Sentou-se à sua mesa, depois da discussão, tentando ficar relaxada, ligando seu computador, disposta a ler os e-mails que se acumulavam na caixa de entrada. Tudo dentro do normal, até que chegou em um que dizia "para minha putinha" e cujo remetente era um tal de "Pitbull". O primeiro pensamento foi considerá-lo como spam. Mesmo assim, a curiosidade a levou a abri-lo:
- "Oi putinha, você é minha, sabe? No fundo, eu sabia que você era uma promíscua de carteirinha, uma cachorra incorrigível, mas agora vou fazer de você a mais gostosa de todas as vadias"
Frida sorriu, pensando nas ideias que alguns tinham para mandar spam e brincadeiras pela internet.

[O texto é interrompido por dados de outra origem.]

/-! ## §1 A ♭-Selmer class whose Kummer datum is invisible to every functional lies in the fine Selmer group -/

/-- **Kernel step.**  Over `ℚ`, for any `ℤ_p`-extension `κ` with a local `g` restricting to a topological generator, the place
`v ∋ p`, and `E(ℚ_∞·ℚ_v)` without `p`-torsion (`hnt`): if a class `s ∈ Sel♭` has a Kummer datum `(φ, Q, k)` at the chosen place with
`p^k ∣ z(p^k Q)` for EVERY functional `z : E(ℚ_∞·ℚ_v) → ℤ_p`, then `s ∈ Sel₀(ℚ_∞, E[p^∞])`.  Proof: functionals separate `p^k E(ℚ_∞·ℚ_v)`
(`exists_nsmul_eq_of_forall_addMonoidHom_padicInt_dvd`), so `p^k Q = p^k R` with `R ∈ E(ℚ_∞·ℚ_v)` and `Q − R` is a geometric torsion point
(`exists_pointsMapOfEmb_eq_of_nsmul_eq_zero`); hence every conjugate `conj_σ s` (`σ = res δ · h`, datum `(φ^δ, δ•Q, k)`,
`OddBlindNF.exists_conjH1_kummerData`) is principal on `Gal(ℚ̄/ℚ_∞) ⊓ D_v`, i.e. lies in `awayKer v`, and the fine Selmer group is the
classical one cut by exactly these conditions (`LocalArch.mem_fineSelmerInfty_iff_rat_two` / `…_of_odd`).
[cite: Sprung2012, Def. 7.11 (p. 1503) and Def. 7.13 (p. 1504)] [cite: GreenbergLNM1716, §2 Prop. 2.1 (p. 72)]
[cite: NeukirchSchmidtWingberg2008, I §1 (1.1.8)] -/
theorem mem_fineSelmerInfty_of_forall_dvd (hv : (p : 𝓞 ℚ) ∈ v.asIdeal)
    (hg : κ.IsTopGenerator (resGalOfEmb (closureEmb (K := ℚ) (v.adicCompletion ℚ)) g))
    (hnt : ∀ P ∈ localTowerPointsOfEmb κ (closureEmb (K := ℚ) (v.adicCompletion ℚ)) W, p • P = 0 → P = 0)
    {s : W.subgroupH1 p κ.kerSubgroup}
    (hs : s ∈ sharpFlatSelmerInfty W κ (closureEmb (K := ℚ) (v.adicCompletion ℚ)) ap g c .flat)
    (φ : contOneCocycles (discreteTopRep κ.kerSubgroup (W.geomPrimaryTorsion p)))
    (Q : localPoints W (v.adicCompletion ℚ)) (k : ℕ)
    (hQ : (p ^ k) • Q ∈ localTowerPointsOfEmb κ (closureEmb (K := ℚ) (v.adicCompletion ℚ)) W)
    (hφ : oneCocycleClass (discreteTopRep κ.kerSubgroup (W.geomPrimaryTorsion p)) φ = s)
    (hτ : ∀ τ : localSubgroupOfEmb κ.kerSubgroup (closureEmb (K := ℚ) (v.adicCompletion ℚ)),
      pointsMapOfEmb W (closureEmb (K := ℚ) (v.adicCompletion ℚ))
          ((φ.1 (resGalSubgroupOfEmb κ.kerSubgroup _ τ) : W.geomPrimaryTorsion p) : W.geomPoints) =
        (τ : absoluteGaloisGroup (v.adicCompletion ℚ)) • Q - Q)
    (hdvd : ∀ z : localTowerPointsOfEmb κ (closureEmb (K := ℚ) (v.adicCompletion ℚ)) W →+ ℤ_[p],
      (p : ℤ_[p]) ^ k ∣ z ⟨(p ^ k) • Q, hQ⟩) :
    s ∈ W.fineSelmerInfty κ := by
  have hnt' : ∀ y : localTowerPointsOfEmb κ (closureEmb (K := ℚ) (v.adicCompletion ℚ)) W, p • y = 0 → y = 0 :=
    fun y hy ↦ Subtype.ext (hnt y y.2 (by rw [← AddSubgroup.coe_nsmul, hy]; rfl))
  -- (1) separation: `p^k Q = p^k R`, `R ∈ E(ℚ_∞·ℚ_v)`
  obtain ⟨R, hR⟩ := exists_nsmul_eq_of_forall_addMonoidHom_padicInt_dvd hnt' hdvd
  have hR' : (p ^ k) • (R : localPoints W (v.adicCompletion ℚ)) = (p ^ k) • Q := by
    have h := congrArg Subtype.val hR
    rwa [AddSubgroup.coe_nsmul] at h
  -- (2) `Q − R` is a geometric `p^k`-torsion point `B₀`
  have hBtor : (p ^ k) • (Q - (R : localPoints W (v.adicCompletion ℚ))) = 0 := by rw [smul_sub, hR', sub_self]
  obtain ⟨B₀, hB₀k, hB₀⟩ := exists_pointsMapOfEmb_eq_of_nsmul_eq_zero W (closureEmb (K := ℚ) (v.adicCompletion ℚ))
    (pow_ne_zero k hp.out.ne_zero) hBtor
  have hB₀mem : B₀ ∈ W.geomPrimaryTorsion p := (AddCommGroup.mem_primaryComponent).2 ⟨k, hB₀k⟩
  -- (3) every conjugate is locally trivial at `v`
  have haway : ∀ σ : absoluteGaloisGroup ℚ,
      W.conjH1 p κ.kerSubgroup σ s ∈ awayKer κ.kerSubgroup (W.geomPrimaryTorsion p) v := by
    intro σ
    obtain ⟨δ, h, hh, hσ⟩ := OddBlindNF.exists_eq_resGalOfEmb_mul_of_isTopGenerator hg σ
    rw [OddBlindNF.conjH1_eq_conjH1_resGalOfEmb (W := W) (p := p) hh hσ]
    obtain ⟨φ', hφ', -, hτ'⟩ := OddBlindNF.exists_conjH1_kummerData (W := W) δ hQ hτ
    rw [← hφ, ← hφ', awayKer, AddMonoidHom.mem_ker, CocycleCriteria.resOfLe_oneCocycleClass_eq_zero_iff]
    -- the principal vector `res δ • B₀`
    refine ⟨resGalOfEmb (closureEmb (K := ℚ) (v.adicCompletion ℚ)) δ • (⟨B₀, hB₀mem⟩ : W.geomPrimaryTorsion p), fun x ↦ ?_⟩
    obtain ⟨τ', hτ'x⟩ := (mem_decomp_iff v (x : absoluteGaloisGroup ℚ)).1 (Subgroup.mem_inf.1 x.2).2
    have hτ'mem : τ' ∈ localSubgroupOfEmb κ.kerSubgroup (closureEmb (K := ℚ) (v.adicCompletion ℚ)) := by
      rw [mem_localSubgroupOfEmb_iff]
      have h1 : resGalOfEmb (closureEmb (K := ℚ) (v.adicCompletion ℚ)) τ' = (x : absoluteGaloisGroup ℚ) := hτ'x
      rw [h1]
      exact (Subgroup.mem_inf.1 x.2).1
    have hx : Subgroup.inclusion (inf_le_left : κ.kerSubgroup ⊓ decomp v ≤ κ.kerSubgroup) x =
        resGalSubgroupOfEmb κ.kerSubgroup _ ⟨τ', hτ'mem⟩ := Subtype.ext hτ'x.symm
    have e := hτ' ⟨τ', hτ'mem⟩
    -- `δ R ∈ E(ℚ_∞·ℚ_v)` is fixed by `τ'`
    have hδR : δ • (R : localPoints W (v.adicCompletion ℚ)) ∈
        localTowerPointsOfEmb κ (closureEmb (K := ℚ) (v.adicCompletion ℚ)) W := smul_mem_localTowerPointsOfEmb κ _ W δ R.2
    have hfix : τ' • (δ • (R : localPoints W (v.adicCompletion ℚ))) = δ • (R : localPoints W (v.adicCompletion ℚ)) :=
      (mem_localTowerPointsOfEmb_iff κ _ W _).1 hδR τ' hτ'mem
    have hQ' : Q = pointsMapOfEmb W (closureEmb (K := ℚ) (v.adicCompletion ℚ)) B₀ + (R : localPoints W (v.adicCompletion ℚ)) := by
      rw [hB₀]; abel
    apply Subtype.ext
    apply pointsMapOfEmb_injective W (closureEmb (K := ℚ) (v.adicCompletion ℚ))
    have step : pointsMapOfEmb W (closureEmb (K := ℚ) (v.adicCompletion ℚ))
          ((x : absoluteGaloisGroup ℚ) • (resGalOfEmb (closureEmb (K := ℚ) (v.adicCompletion ℚ)) δ • B₀)) =
        τ' • (δ • pointsMapOfEmb W (closureEmb (K := ℚ) (v.adicCompletion ℚ)) B₀) := by
      rw [← pointsMapOfEmb_smul W _ δ B₀, ← pointsMapOfEmb_smul W _ τ', ← hτ'x]
      rfl
    rw [hx, AddSubgroupClass.coe_sub, primaryComponent.coe_smul, map_sub, primaryComponent.coe_smul, step,
      pointsMapOfEmb_smul, e, hQ']
    show τ' • δ • (pointsMapOfEmb W _ B₀ + (R : localPoints W (v.adicCompletion ℚ))) -
        δ • (pointsMapOfEmb W _ B₀ + (R : localPoints W (v.adicCompletion ℚ))) =
      τ' • δ • pointsMapOfEmb W _ B₀ - δ • pointsMapOfEmb W _ B₀
    rw [smul_add, smul_add, hfix]
    abel
  -- (4) the fine Selmer group is cut out by these conditions
  have hsel : s ∈ W.selmerInfty κ := sharpFlatSelmerInfty_le_selmerInfty W κ _ ap g c .flat hs
  have huniq : ∀ v' : HeightOneSpectrum (𝓞 ℚ), ((p : ℕ) : 𝓞 ℚ) ∈ v'.asIdeal → v' = v := fun v' hv' ↦
    ((natCast_mem_asIdeal_iff_eq_primesEquiv_symm v' hp.out).mp hv').trans
      ((natCast_mem_asIdeal_iff_eq_primesEquiv_symm v hp.out).mp hv).symm
  by_cases hp2 : p = 2
  · subst hp2
    refine (AlignedTransportAtTwoFineRoad.LocalArch.mem_fineSelmerInfty_iff_rat_two W κ s).2 ⟨hsel, fun v' hv' σ ↦ ?_⟩
    obtain rfl := huniq v' hv'
    exact haway σ
  · refine (AlignedTransportAtTwoFineRoad.LocalArch.mem_fineSelmerInfty_iff_of_odd W κ hp2 s).2 ⟨hsel, fun v' hv' σ ↦ ?_⟩
    obtain rfl := huniq v' hv'
    exact haway σ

Decidiu apagar aquela mensagem. Mas, curiosamente, poucos segundos depois, o som inconfundível de um novo e-mail a fez levantar os olhos para o monitor. O assunto novamente "para minha putinha" e o remetente outra vez, "Pitbull". Dessa vez, Frida não sorriu ao ler:
- "Se você acha que vai me apagar assim, dessa forma, pode esquecer, sua putinha. Estou te controlando, entendeu?"
Frida se levantou, tentando ver entre seus colegas de escritório alguém que estivesse rindo muito ou que desse alguma pista sobre a origem do suposto brincalhão. Ninguém parecia estar fora de seu trabalho concentrado, e era difícil descobrir com apenas um olhar. Decidiu responder apenas com uma frase:
- "Quem é você, seu bostinha?"
Novamente, uma mensagem quase instantânea:
- "Por enquanto, gostosa, você não vai fazer perguntas, entendeu? Você vai se limitar a obedecer e ponto. Não pense que vai adivinhar assim fácil quem eu sou, porque você nunca vai saber. Bom, só quando eu considerar oportuno.

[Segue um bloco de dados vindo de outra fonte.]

import Mathlib
import HarnessLib
import Summits.AtomisticToContinuum.BoseEinsteinCondensation.Theses.BECFeynmanVortexArea
import Summits.AtomisticToContinuum.BoseEinsteinCondensation.Theorems.BECConjugateDominationInfraredMinimumUncertaintyGroundStateRepresentation

/-!
# Route `BECFeynmanVortexArea` — support item `GroundStateRepresentation`
# (stmt-AtomisticToContinuum-12607), PROVED

The ground-state representation (ground-state transform, "Jacobi's trick") of a positive periodic
minimiser, in the `ℝ≥0∞` form filed by the route: for a bounded repulsive finite-range profile `v`,
a periodic `C¹` trial state `Φ` of `N` bosons on the torus of side `L` with
`periodicEnergy v Φ = E₀ := periodicGroundStateEnergy v N L < ∞` and `Φ` real positive, and every
`C¹`, `Lℤ³`-periodic, Bose-symmetric map `F : (ℝ³)^N → ℂ`,

  `∫_cell (|∇(FΦ)|² + V^per |FΦ|²) = E₀ · ∫_cell |F|² Φ² + ∫_cell |∇F|² Φ²`.

Proof. All the analysis is already in the tree (route `BECConjugateDomination`, crux
`InfraredMinimumUncertainty`): the weak Euler–Lagrange identity of a finite-energy minimiser under a
bounded interaction (`ImuWeakEulerLagrange.firstVariation_eq`, first variation of the Rayleigh
quotient along `Φ + tη`) tested with `η = conj(F) (F Φ) = |F|² Φ`, inserted into the pointwise
expansion `|∂(FΦ)|² = |∂F|² Φ² + Re(conj(∂η) ∂Φ)` (`ImuGroundStateRepresentation.form_modulated_sub_eq`),
gives the identity for real Bochner integrals on the cell, `A - E₀.toReal · B = C`. Here we (i) bound
the periodised interaction of a bounded finite-range profile uniformly
(`ImuWeakEulerLagrange.periodizedPotential_le_of_bound`, `periodicInteraction_le_of_bound`; for
`L ≤ 0` the trial class is empty unless `N = 0`, when the interaction is an empty sum), (ii) turn
`0 < Re Φ`, `Im Φ = 0` into `Φ = |Φ|`, and (iii) convert the three `ℝ≥0∞` cell integrals of the
continuous non-negative integrands into `ofReal` of Bochner integrals, so that the real identity
becomes the filed one (`ofReal (E₀r B + C) = E₀ · ofReal B + ofReal C`, no subtraction).

References: [ReedSimonIV1978] §XIII.12 (ground-state transform); [CorneanDerezinskiZin2009] §2
(sectorial form); [Fournais2020] (1.1)–(1.2) (the periodic problem).
-/

noncomputable section

open MeasureTheory Filter Set
open scoped ENNReal NNReal Topology ComplexConjugate BigOperators

namespace Summit.AtomisticToContinuum.BoseEinsteinCondensation.Theorems

open Literature.MathematicalPhysics.QuantumManyBody.BoseGas

namespace FvaGroundStateRepresentation

variable {N : ℕ} {L : ℝ}

/-- A bounded finite-range profile has a uniformly bounded periodic interaction on every trial
class that is inhabited: for `L > 0` by counting lattice images
(`ImuWeakEulerLagrange.periodizedPotential_le_of_bound`), and for `L ≤ 0` the class
`PeriodicTrialState N L` is empty unless `N = 0` (the cell `[0,L)^{3N}` is empty), in which case
the interaction is an empty sum. [folklore] -/
theorem exists_periodicInteraction_le_of_bounded {v : ℝ → ℝ≥0∞} (hv : IsRepulsiveFiniteRange v)
    (hbdd : ∃ M : ℝ≥0, ∀ r, v r ≤ M) (Φ : PeriodicTrialState N L) :
    ∃ Cw : ℝ≥0∞, Cw ≠ ⊤ ∧ ∀ X : Config N, periodicInteraction v L X ≤ Cw := by
  rcases lt_or_ge 0 L with hL | hL
  · obtain ⟨M, hM⟩ := hbdd
    obtain ⟨R₀, hR₀⟩ := hv.2
    have hvC : ∀ x : Space, v ‖x‖ ≤ ENNReal.ofReal (M : ℝ) := fun x => by
      rw [ENNReal.ofReal_coe_nnreal]; exact hM _
    have hvR : ∀ r, max R₀ 0 < r → v r = 0 := fun r hr =>
      hR₀ r ((le_max_left _ _).trans_lt hr)
    exact ⟨_, ENNReal.mul_ne_top (ENNReal.natCast_ne_top _) ENNReal.ofReal_ne_top,
      fun X => periodicInteraction_le_of_bound
        (ImuWeakEulerLagrange.periodizedPotential_le_of_bound M.coe_nonneg (le_max_right _ _) hL
          hvC hvR) X⟩
  · refine ⟨0, ENNReal.zero_ne_top, fun X => ?_⟩
    rcases Nat.eq_zero_or_pos N with hN | hN
    · subst hN
      simp [periodicInteraction]
    · exfalso
      have hcell : cellN N L = ∅ := by
        ext X
        simp only [cellN, cell, Set.mem_setOf_eq, Set.mem_Ico, Set.mem_empty_iff_false, iff_false,
          not_forall]
        exact ⟨⟨0, hN⟩, 0, fun h => (h.1.trans_lt h.2).not_ge hL⟩
      have h1 := Φ.norm_eq
      rw [hcell, setLIntegral_empty] at h1
      exact zero_ne_one h1

/-- A complex number with positive real part and zero imaginary part equals (the cast of) its
norm. [folklore] -/
theorem eq_coe_norm_of_re_pos_im_zero {z : ℂ} (hre : 0 < z.re) (him : z.im = 0) :
    z = (‖z‖ : ℂ) := by
  have hz : z = (z.re : ℂ) := Complex.ext (by simp) (by simp [him])
  rw [hz, Complex.norm_real, Real.norm_of_nonneg hre.le]

/-- `∫⁻_cell ‖F‖₊² ‖Φ‖₊² = ofReal ∫_cell ‖F‖² ‖Φ‖²` for continuous `F, Φ` (bounded cell). [folklore] -/
theorem lintegral_nnnorm_sq_mul_eq_ofReal {F Φ : Config N → ℂ} (hF : Continuous F)
    (hΦ : Continuous Φ) (L : ℝ) :
    ∫⁻ X in cellN N L, (‖F X‖₊ : ℝ≥0∞) ^ 2 * (‖Φ X‖₊ : ℝ≥0∞) ^ 2 =
      ENNReal.ofReal (∫ X in cellN N L, ‖F X‖ ^ 2 * ‖Φ X‖ ^ 2) := by
  rw [ofReal_integral_eq_lintegral_ofReal (integrableOn_cellN (by fun_prop) L)
    (ae_of_all _ fun X => mul_nonneg (sq_nonneg _) (sq_nonneg _))]
  refine lintegral_congr fun X => ?_
  rw [coe_nnnorm_sq_eq_ofReal, coe_nnnorm_sq_eq_ofReal, ← ENNReal.ofReal_mul (sq_nonneg _)]

/-- `∫⁻_cell |∇F|² ‖Φ‖₊² = ofReal ∫_cell |∇F|²_ℝ ‖Φ‖²` for `F ∈ C¹` and continuous `Φ`. [folklore] -/
theorem lintegral_kineticDensity_mul_eq_ofReal {F Φ : Config N → ℂ} (hF : ContDiff ℝ 1 F)
    (hΦ : Continuous Φ) (L : ℝ) :
    ∫⁻ X in cellN N L, kineticDensity F X * (‖Φ X‖₊ : ℝ≥0∞) ^ 2 =
      ENNReal.ofReal (∫ X in cellN N L, kineticDensityReal F X * ‖Φ X‖ ^ 2) := by
  have hc := continuous_kineticDensityReal hF
  rw [ofReal_integral_eq_lintegral_ofReal (integrableOn_cellN (by fun_prop) L)
    (ae_of_all _ fun X => mul_nonneg (kineticDensityReal_nonneg F X) (sq_nonneg _))]
  refine lintegral_congr fun X => ?_
  rw [kineticDensity_eq_ofReal, coe_nnnorm_sq_eq_ofReal,
    ← ENNReal.ofReal_mul (kineticDensityReal_nonneg F X)]

end FvaGroundStateRepresentation

open FvaGroundStateRepresentation in
/-- **`GroundStateRepresentation` (route `BECFeynmanVortexArea`, item stmt-AtomisticToContinuum-12607),
proved.** For a bounded repulsive finite-range `v`, a periodic `C¹` trial state `Φ` attaining
`E₀^per(N,L) < ∞` with `Φ` real positive, and a `C¹` `Lℤ³`-periodic permutation-symmetric `F`:
`∫_cell (|∇(FΦ)|² + V^per|FΦ|²) = E₀^per(N,L) · ∫_cell |F|²Φ² + ∫_cell |∇F|²Φ²` in `ℝ≥0∞`.
Proof: weak Euler–Lagrange identity of the minimiser tested with `η = |F|²Φ`
(`ImuWeakEulerLagrange.firstVariation_eq`) and the pointwise expansion of `|∇(FΦ)|²`
(`ImuGroundStateRepresentation.form_modulated_sub_eq`), transported from real Bochner integrals to
`ℝ≥0∞`. [cite: ReedSimonIV1978, §XIII.12] -/
theorem becFeynmanVortexArea_groundStateRepresentation_proof :
    Theses.BECFeynmanVortexArea.GroundStateRepresentation := by
  intro v hv hbdd N L Φ hmin hfin hpos F hF hFper hFsymm
  obtain ⟨Cw, hCw, hW⟩ := exists_periodicInteraction_le_of_bounded hv hbdd Φ
  have hreal : ∀ X, Φ.ψ X = (‖Φ.ψ X‖ : ℂ) := fun X =>
    eq_coe_norm_of_re_pos_im_zero (hpos X).1 (hpos X).2
  have hfin' : periodicEnergy v Φ ≠ ⊤ := hmin ▸ hfin
  -- the test function `η = conj(F) (F Φ) = |F|² Φ`
  have hη : ContDiff ℝ 1 (fun Y : Config N => conj (F Y) * (F Y * Φ.ψ Y)) :=
    (Complex.conjCLE.contDiff.comp hF).mul (hF.mul Φ.contDiff)
  have hηper : ∀ (X : Config N) (i : Fin N) (k : Fin 3),
      (fun Y : Config N => conj (F Y) * (F Y * Φ.ψ Y)) (X + Pi.single i (EuclideanSpace.single k L)) =
        (fun Y : Config N => conj (F Y) * (F Y * Φ.ψ Y)) X := fun X i k => by
    simp only [hFper, Φ.periodic]
  have hηsymm : ∀ (σ : Equiv.Perm (Fin N)) (X : Config N),
      (fun Y : Config N => conj (F Y) * (F Y * Φ.ψ Y)) (X ∘ σ) =
        (fun Y : Config N => conj (F Y) * (F Y * Φ.ψ Y)) X := fun σ X => by
    simp only [hFsymm, Φ.symm]
  have hEL := ImuWeakEulerLagrange.firstVariation_eq hv.1 hCw hW Φ hmin hfin' hη hηper hηsymm
  have hid := ImuGroundStateRepresentation.form_modulated_sub_eq hv.1 hCw hW Φ hreal hF _ hEL
  -- the three `ℝ≥0∞` integrals in real form
  have hA : ∫⁻ X in cellN N L, (kineticDensity (fun Y => F Y * Φ.ψ Y) X +
      periodicInteraction v L X * (‖F X * Φ.ψ X‖₊ : ℝ≥0∞) ^ 2) =
      ENNReal.ofReal (∫ X in cellN N L, ((∑ i : Fin N, ∑ k : Fin 3,
        ‖fderiv ℝ (fun Y : Config N => F Y * Φ.ψ Y) X
          (Pi.single i (EuclideanSpace.single k (1 : ℝ)))‖ ^ 2) +
        (periodicInteraction v L X).toReal * ‖F X * Φ.ψ X‖ ^ 2)) :=
    ImuWeakEulerLagrange.periodicForm_eq_ofReal hv.1 hCw hW (hF.mul Φ.contDiff)
  have hB : ∫⁻ X in cellN N L, (‖F X‖₊ : ℝ≥0∞) ^ 2 * (‖Φ.ψ X‖₊ : ℝ≥0∞) ^ 2 =
      ENNReal.ofReal (∫ X in cellN N L, ‖F X * Φ.ψ X‖ ^ 2) := by
    rw [lintegral_nnnorm_sq_mul_eq_ofReal hF.continuous Φ.contDiff.continuous]
    congr 1
    refine integral_congr_ae (ae_of_all _ fun X => ?_)
    simp only [norm_mul, mul_pow]
  have hC : ∫⁻ X in cellN N L, kineticDensity F X * (‖Φ.ψ X‖₊ : ℝ≥0∞) ^ 2 =
      ENNReal.ofReal (∫ X in cellN N L, (∑ i : Fin N, ∑ k : Fin 3,
        ‖fderiv ℝ F X (Pi.single i (EuclideanSpace.single k (1 : ℝ)))‖ ^ 2) * ‖Φ.ψ X‖ ^ 2) :=
    lintegral_kineticDensity_mul_eq_ofReal hF Φ.contDiff.continuous L
  -- non-negativity of the real integrals and of `E₀.toReal`
  have hBnn : 0 ≤ ∫ X in cellN N L, ‖F X * Φ.ψ X‖ ^ 2 := integral_nonneg fun X => sq_nonneg _
  have hCnn : 0 ≤ ∫ X in cellN N L, (∑ i : Fin N, ∑ k : Fin 3,
      ‖fderiv ℝ F X (Pi.single i (EuclideanSpace.single k (1 : ℝ)))‖ ^ 2) * ‖Φ.ψ X‖ ^ 2 :=
    integral_nonneg fun X => mul_nonneg
      (Finset.sum_nonneg fun _ _ => Finset.sum_nonneg fun _ _ => sq_nonneg _) (sq_nonneg _)
  rw [hA, hB, hC, ← ENNReal.ofReal_toReal hfin, ← ENNReal.ofReal_mul ENNReal.toReal_nonneg,
    ← ENNReal.ofReal_add (mul_nonneg ENNReal.toReal_nonneg hBnn) hCnn]
  congr 1
  linarith [hid]

end Summit.AtomisticToContinuum.BoseEinsteinCondensation.Theorems

end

A primeira reação da garota foi tentar buscar uma explicação para tudo aquilo, mas não encontrava. Se fosse uma brincadeira, estava começando a irritá-la, e se alguém queria fazer uma sacanagem, estava conseguindo — pelo menos, ela estava ficando mais assustada do que devia. Poderia ir falar com o chefe e contar que tipo de mensagens estava recebendo, mas sabia que a reação dele poderia ser pior do que as broncas matinais. Ele não era do tipo que gostava de besteiras ou de perder tempo. Foi nesse momento que uma nova mensagem do mesmo remetente, “Pitbull”, apareceu na tela:
— Olha, gata, nem pense em contar isso pra ninguém. Primeiro, porque você não sairia bem na foto, e segundo, porque você está sob minhas ordens. Lembre-se de uma coisa: tenho motivos poderosos pra te esmagar viva. Dá uma olhada nas fotos que anexei e você vai entender do que estou falando.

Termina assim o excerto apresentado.